PROJ_ROOT_DIR = os.path.join(os.pardir)
src_dir = os.path.join(PROJ_ROOT_DIR, "src")
sys.path.append(src_dir)

::: {.content-hidden}
Import custom Python modules
:::

In [4]:
%aimport bigquery_auth_helpers
from bigquery_auth_helpers import auth_to_bigquery

%aimport sql_helpers
import sql_helpers as sqlh

%aimport transform_helpers
import transform_helpers as th

Show datatypes and number of missing values for all columns in a `DataFrame`

In [5]:
def summarize_df(df: pd.DataFrame) -> None:
    """Show datatypes and count missing values in columns of DataFrame."""
    display(
        df.dtypes.rename("dtype")
        .to_frame()
        .merge(
            df.isna().sum().rename("missing").to_frame(),
            left_index=True,
            right_index=True,
            how="left",
        )
        .reset_index()
        .rename(columns={"index": "column"})
    )

## About

## User Inputs

Define the following

1. start date and the number of days following this date for which raw data should be queried
2. list of nested columns in raw GA360 tracking data that is accessible in the sample merchandise store dataset
3. GCP
   - dataset id
   - table id

In [6]:
#| echo: true
# 1. start date and number of following days
date_start = datetime(2016, 11, 29)
num_days = 2

# 2. list of nested columns in raw data
nested_cols = [
    'totals',
    'trafficSource',
    'device',
    'geoNetwork',
    'customDimensions',
    'hits',
]

# 3. GCP resources
gbq_dataset_id = 'mydemo2asdf'
gbq_table_id = 'ecwa'

Get end date for which raw data should be queried

In [7]:
date_start_str = date_start.strftime("%Y%m%d")
date_end_str = (date_start + timedelta(days=num_days-1)).strftime("%Y%m%d")

::: {.content-hidden}
Get path to data sub-folders
:::

In [8]:
data_dir = os.path.join(PROJ_ROOT_DIR, "data")
raw_data_dir = os.path.join(data_dir, "raw")

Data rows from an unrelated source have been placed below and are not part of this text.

/-- **A_cvpq from A_cvpqM: the LAW half of Regev's Lemmas 3.11/3.7/3.6/4.1 is a theorem.** Given the
machine residual, the `CVP^{(q)}` family of A_cvpq (`regev2009_lemma_3_11_cvpqFamily`) follows, with the
batch polynomial `p_N(n) = (24 p_m(n) + 2)(n + 1)(p_m(n) + 1600000(n + 1))` and the negligible bound
`Peikert2009.failureBound m N_V (6ε) (2⁻ⁿ) + |ν|`: per query, the batch-averaged failure of `T` is (A_cvpqM)
at most the failure of the conditional experiment averaged over the batch `D_{L(I),ρ}^{p_N}` plus `ν`; by
Fubini (`iidPMF_bind_condExpK_eq_regevBDDK`, with `N₀(t)⟨x,v⟩ = num v ∈ ℤ`) that average IS the idealised
kernel experiment `regevBDDK`, whose failure to output the secret `(B^∨)⁻¹κ mod q` — whose table IS the digit
table (`answerTable_eq_table_secretOf`, `decodingDist_lt_half_minNorm_dual`) — is bounded by
`toReal_regevBDDK_ne_le_readout` (Lemmas 3.6, 3.7, 3.11, 4.1 proved) under Regev's regime
(`0 < α < 1`, `2√n < αq`, `ρ > √2 q η_ε(L)`, `ε ≤ e^{-π}` eventually) and the worst-case promise on `W`
(`≥ 1 - 2^{-cn} ≥ 2/3` for every secret, hence on average).
[cite: Regev2009, Lemma 3.11 (p. 18) with Lemmas 3.6, 3.7 (p. 16), Lemma 4.1 (p. 23) and Claim 2.13; Peikert2009, Prop. 3.2] -/
theorem regev2009_lemma_3_11_cvpqFamily_of_machine (hM : regev2009_lemma_3_11_cvpqMachine q α) :
    regev2009_lemma_3_11_cvpqFamily q α := by
  intro m hm hP hreg hW ε hε hεpos a hαa hac
  obtain ⟨W, cW, hcW, hWsolves⟩ := hW
  obtain ⟨T, ν, hν, hTn⟩ := hM m hm hP a hαa hac W
  obtain ⟨pm, hpm⟩ := hm
  -- the batch polynomial
  set pN : Polynomial ℕ := (24 * pm + 2) * (Polynomial.X + 1) * (pm + 1600000 * (Polynomial.X + 1)) with hpNdef
  have hpN_eval : ∀ n, pN.eval n = (24 * pm.eval n + 2) * (n + 1) * (pm.eval n + 1600000 * (n + 1)) := fun n => by
    simp [hpNdef]
  have hpN_pos : ∀ n, 0 < pN.eval n := fun n => by rw [hpN_eval]; positivity
  have hvec : ∀ n, nVectors (m n) n ≤ pN.eval n := fun n => by
    rw [hpN_eval, nVectors, nLevels, nVerify, schedJ, schedNV]
    have h1 : 24 * m n + 1 + 1 ≤ 24 * pm.eval n + 2 := by linarith [hpm n]
    have h2 : m n + 2 * (800000 * (n + 1)) ≤ pm.eval n + 1600000 * (n + 1) := by linarith [hpm n]
    exact Nat.mul_le_mul (Nat.mul_le_mul_right _ h1) h2
  -- the negligible bound
  have hNVpb : IsPolyBounded nVerify := ⟨1600000 * (Polynomial.X + 1), fun n => by
    simp [nVerify, schedNV]; omega⟩
  have h6ε : IsNegligible fun n => 6 * ε n := by
    simpa using hε.polynomial_mul (Polynomial.C (6 : ℝ))
  have hfb : IsNegligible (failureBound m nVerify (fun n => 6 * ε n) fun n => (2⁻¹ : ℝ) ^ n) :=
    isNegligible_failureBound ⟨pm, hpm⟩ hNVpb h6ε (fun n => by linarith [hεpos n]) isNegligible_two_inv_pow
      (fun n => by positivity)
  have hνa : IsNegligible fun n => |ν n| :=
    Asymptotics.SuperpolynomialDecay.trans_abs_le hν fun n => by rw [abs_abs]
  -- eventual side conditions
  have hεπ : ∀ᶠ n : ℕ in atTop, ε n ≤ Real.exp (-Real.pi) := by
    have h0 := hε 0
    simp only [pow_zero, one_mul] at h0
    exact (h0.eventually (ge_mem_nhds (Real.exp_pos _))).mono fun n hn => hn
  have hεh : ∀ᶠ n : ℕ in atTop, ε n ≤ 1 / 2 := by
    have h0 := hε 0
    simp only [pow_zero, one_mul] at h0
    exact (h0.eventually (ge_mem_nhds (by norm_num : (0:ℝ) < 1 / 2))).mono fun n hn => hn
  refine ⟨T, pN, fun n => failureBound m nVerify (fun n => 6 * ε n) (fun n => (2⁻¹ : ℝ) ^ n) n + |ν n|,
    hfb.add hνa, hpN_pos, ?_⟩
  filter_upwards [hTn, hWsolves, hreg, hεπ, hεh, eventually_two_rpow_neg_le_third hcW, eventually_gt_atTop 0]
    with n hTn' hWn hregn hεn hεhn h3 hn0 I ρ hIn hI hsm k t ht
  obtain ⟨hα0, hα1, hαq⟩ := hregn
  subst hIn
  haveI := I.isZLattice_of_isNonsingular hI
  have hq0 : (0 : ℝ) < q I.n := by exact_mod_cast Nat.pos_of_ne_zero (NeZero.ne (q I.n))
  have hq2 : 2 ≤ q I.n := two_le_of_regime hn0 hα1 hαq
  have hαabs : |α I.n| ≤ 1 := by rw [abs_of_pos hα0]; exact hα1.le
  -- the close dual point and the secret
  have hd : α I.n * q I.n / (Real.sqrt 2 * ρ) < minNorm (dualLattice I.lattice) / 2 :=
    decodingDist_lt_half_minNorm_dual I hI hn0 (hεpos _) hεn hα0 hα1 hq0 hsm
  obtain ⟨κ, hκ, hxκ⟩ := ht
  have hlt : ‖point I t - κ‖ < minNorm (dualLattice I.lattice) / 2 := hxκ.trans_lt hd
  set s : Fin I.n → ZMod (q I.n) := secretOf (zBasis I) (q I.n) κ with hs
  have htable : answerTable (q I.n) I t = CVPOracle.table (Nat.size (q I.n)) fun j => (s j).val :=
    answerTable_eq_table_secretOf (q I.n) I t ⟨κ, hκ⟩ hlt
  -- `ρ > 0` and Regev's distance hypothesis `ρ‖x - κ‖ ≤ (α/√2)q`
  have hρ0 : (0 : ℝ) < ρ := lt_of_le_of_lt
    (mul_nonneg (by positivity) (smoothingParameter_nonneg I.lattice (ε I.n))) hsm
  have hx : (ρ : ℝ) * ‖point I t - κ‖ ≤ α I.n / Real.sqrt 2 * q I.n := by
    calc (ρ : ℝ) * ‖point I t - κ‖ ≤ ρ * (α I.n * q I.n / (Real.sqrt 2 * ρ)) :=
          mul_le_mul_of_nonneg_left hxκ hρ0.le
      _ = α I.n / Real.sqrt 2 * q I.n := by
          field_simp
  -- the oracle: worst case `≥ 1 - 2^{-cn} ≥ 2/3`, hence on average
  set A : Solver (Fin I.n) (ZMod (q I.n)) (m I.n) := W.searchLWESolver I.n (q I.n) (m I.n) with hA
  have hF : ENNReal.ofReal (2 / 3) ≤ searchSuccessProb (discretizedGaussian (q I.n) (α I.n)) (m I.n) A :=
    le_searchSuccessProb_of_forall _ A fun s' =>
      (ENNReal.ofReal_le_ofReal (by linarith [h3])).trans (hWn s')
  -- the verification schedule
  have hqK : 4 * π * Real.exp (π * α I.n ^ 2) ≤ (q I.n * schedK : ℕ) := hqK_sched hq2 hαabs
  have hNV : Real.exp (-(nVerify I.n * Real.exp (-(2 * π * α I.n ^ 2)) / 256)) ≤ 1 / 7 := by
    have h : (nVerify I.n : ℝ) * Real.exp (-(2 * π * α I.n ^ 2)) / 256 =
        schedNV I.n * Real.exp (-(2 * π * α I.n ^ 2)) / 128 := by
      rw [nVerify]; push_cast; ring
    rw [h]
    exact hNV_sched I.n hαabs
  have hηA : Real.exp (-(nVerify I.n * Real.exp (-(2 * π * α I.n ^ 2)) / 64)) ≤ (2⁻¹ : ℝ) ^ I.n := by
    have h : (nVerify I.n : ℝ) * Real.exp (-(2 * π * α I.n ^ 2)) / 64 =
        schedNV I.n * Real.exp (-(2 * π * α I.n ^ 2)) / 32 := by
      rw [nVerify]; push_cast; ring
    rw [h]
    exact exp_schedNV_le_two_inv_pow I.n hαabs
  -- the LAW: Lemmas 3.6/3.7/3.11/4.1 proved
  set D : PMF I.lattice := discreteGaussian I.lattice ρ 0 with hD
  have hlaw := toReal_regevBDDK_ne_le_readout (zBasis I) (q I.n) schedK (m I.n) (nVerify I.n)
    (nLevels (m I.n)) (schedJ I.n) D (δ := 0) (by rw [hD, PMF.tvDist_self]) (hεpos I.n) hεhn hρ0 hα0 hα1.le
    hsm.le (point I t) hκ hx A hF (by unfold nLevels; omega) (by unfold nLevels; omega) hqK hNV
  obtain ⟨B, hBle, hlaw'⟩ : ∃ B : ℝ, B ≤ failureBound m nVerify (fun n => 6 * ε n) (fun n => (2⁻¹ : ℝ) ^ n) I.n ∧
      ((regevBDDK (zBasis I) (q I.n) schedK (m I.n) (nVerify I.n) (nLevels (m I.n)) (schedJ I.n) D (point I t)
        (α I.n) A (accTest (q I.n) (nVerify I.n) (α I.n))).toOuterMeasure {o | o ≠ some s}).toReal ≤ B := by
    refine ⟨_, ?_, hlaw⟩
    rw [failureBound]
    have hnB : (0 : ℝ) ≤ ((nLevels (m I.n) + 1) * schedJ I.n : ℕ) := Nat.cast_nonneg _
    have hmN : (0 : ℝ) ≤ (m I.n : ℝ) + (nVerify I.n : ℝ) := add_nonneg (Nat.cast_nonneg _) (Nat.cast_nonneg _)
    have h6 : (0 : ℝ) ≤ 6 * (2⁻¹ : ℝ) ^ I.n := mul_nonneg (by norm_num) (pow_nonneg (by norm_num) _)
    have hε0 := hεpos I.n
    exact add_le_add (mul_le_mul_of_nonneg_left (mul_le_mul_of_nonneg_left (by linarith) hmN) hnB)
      (add_le_add (mul_le_mul_of_nonneg_left hηA hnB) le_rfl)
  have hB0 : 0 ≤ B := ENNReal.toReal_nonneg.trans hlaw'
  -- Fubini: the conditional experiment averaged over the batch IS `regevBDDK`
  have hfub : ((iidPMF D (pN.eval I.n)).bind fun w =>
      condExp (q I.n) (m I.n) (α I.n) I hI A t w (hvec I.n)) =
      regevBDDK (zBasis I) (q I.n) schedK (m I.n) (nVerify I.n) (nLevels (m I.n)) (schedJ I.n) D (point I t)
        (α I.n) A (accTest (q I.n) (nVerify I.n) (α I.n)) :=
    iidPMF_bind_condExpK_eq_regevBDDK (zBasis I) (q I.n) schedK (m I.n) (nVerify I.n) (nLevels (m I.n))
      (schedJ I.n) D (point I t) (α I.n) (two_dvd_denom t) (denom_pos t) (numZ I t)
      (denom_mul_inner_point I t) A _ (hvec I.n)
  -- the batch average as a bind, and the pointwise machine bound
  simp_rw [ofReal_failProb, htable]
  rw [idealBatchZ_eq_map, ← PMF.toOuterMeasure_bind_apply, PMF.bind_map, PMF.toOuterMeasure_bind_apply]
  calc ∑' w, (iidPMF D (pN.eval I.n)) w *
        (T.kernel (query I ρ k (encBatch I.n (pN.eval I.n) ((fun w => I.intCoords ∘ w) w)) t)).toOuterMeasure
          {σ | CVPOracle.table (Nat.size (q I.n)) (fun j => (s j).val) <+: σ}ᶜ
      ≤ ∑' w, (iidPMF D (pN.eval I.n)) w *
          ((condExp (q I.n) (m I.n) (α I.n) I hI A t w (hvec I.n)).toOuterMeasure {o | o ≠ some s} +
            ENNReal.ofReal |ν I.n|) :=
        ENNReal.tsum_le_tsum fun w => mul_le_mul' le_rfl
          ((hTn' I hI ρ k t _ w (hvec I.n) s rfl).trans
            (add_le_add le_rfl (ENNReal.ofReal_le_ofReal (le_abs_self _))))
    _ = ((iidPMF D (pN.eval I.n)).bind fun w =>
          condExp (q I.n) (m I.n) (α I.n) I hI A t w (hvec I.n)).toOuterMeasure {o | o ≠ some s} +
          ENNReal.ofReal |ν I.n| := by
        simp_rw [mul_add]
        rw [ENNReal.tsum_add, ENNReal.tsum_mul_right, PMF.tsum_coe, one_mul, PMF.toOuterMeasure_bind_apply]
    _ ≤ ENNReal.ofReal B + ENNReal.ofReal |ν I.n| := by
        rw [hfub]
        exact add_le_add ((ENNReal.le_ofReal_iff_toReal_le (pmf_toOuterMeasure_ne_top _ _) hB0).2 hlaw') le_rfl
    _ = ENNReal.ofReal (B + |ν I.n|) := (ENNReal.ofReal_add hB0 (abs_nonneg _)).symm
    _ ≤ _ := ENNReal.ofReal_le_ofReal (add_le_add hBle le_rfl)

Set datatypes for non-nested fields in raw GA360 tracking data

In [9]:
dtypes_dict_raw = {
    "visitorId": pd.Int64Dtype(),
    "visitNumber": pd.Int64Dtype(),
    "visitId": pd.Int64Dtype(),
    "visitStartTime": pd.Int64Dtype(),
    "date": pd.StringDtype(),
    "fullVisitorId": pd.StringDtype(),
    "userId": pd.StringDtype(),
    "channelGrouping": pd.StringDtype(),
    "socialEngagementType": pd.StringDtype(),
}

::: {.content-hidden}
Load Google Cloud authentication credentials for use with the native BigQuery Python client
:::

In [10]:
gcp_proj_id = os.environ["GCP_PROJECT_ID"]
gcp_creds_fpath = glob(os.path.join(raw_data_dir, "*.json"))[0]
gcp_creds = service_account.Credentials.from_service_account_file(
    gcp_creds_fpath
)

::: {.content-hidden}
Get fully resolved name of the BigQuery table
:::

In [11]:
gbq_table_fully_resolved = f"{gcp_proj_id}.{gbq_dataset_id}.{gbq_table_id}"

::: {.content-hidden}
Get path to all raw data files that were previously exported
:::

In [12]:
raw_data_files = sorted(glob(f"{raw_data_dir}/ga_data/d2i_{gbq_table_id}*.parquet.gzip"))

::: {.content-hidden}
Create authenticated native BigQuery Python client
:::

In [13]:
client = bigquery.Client(project=gcp_proj_id, credentials=gcp_creds)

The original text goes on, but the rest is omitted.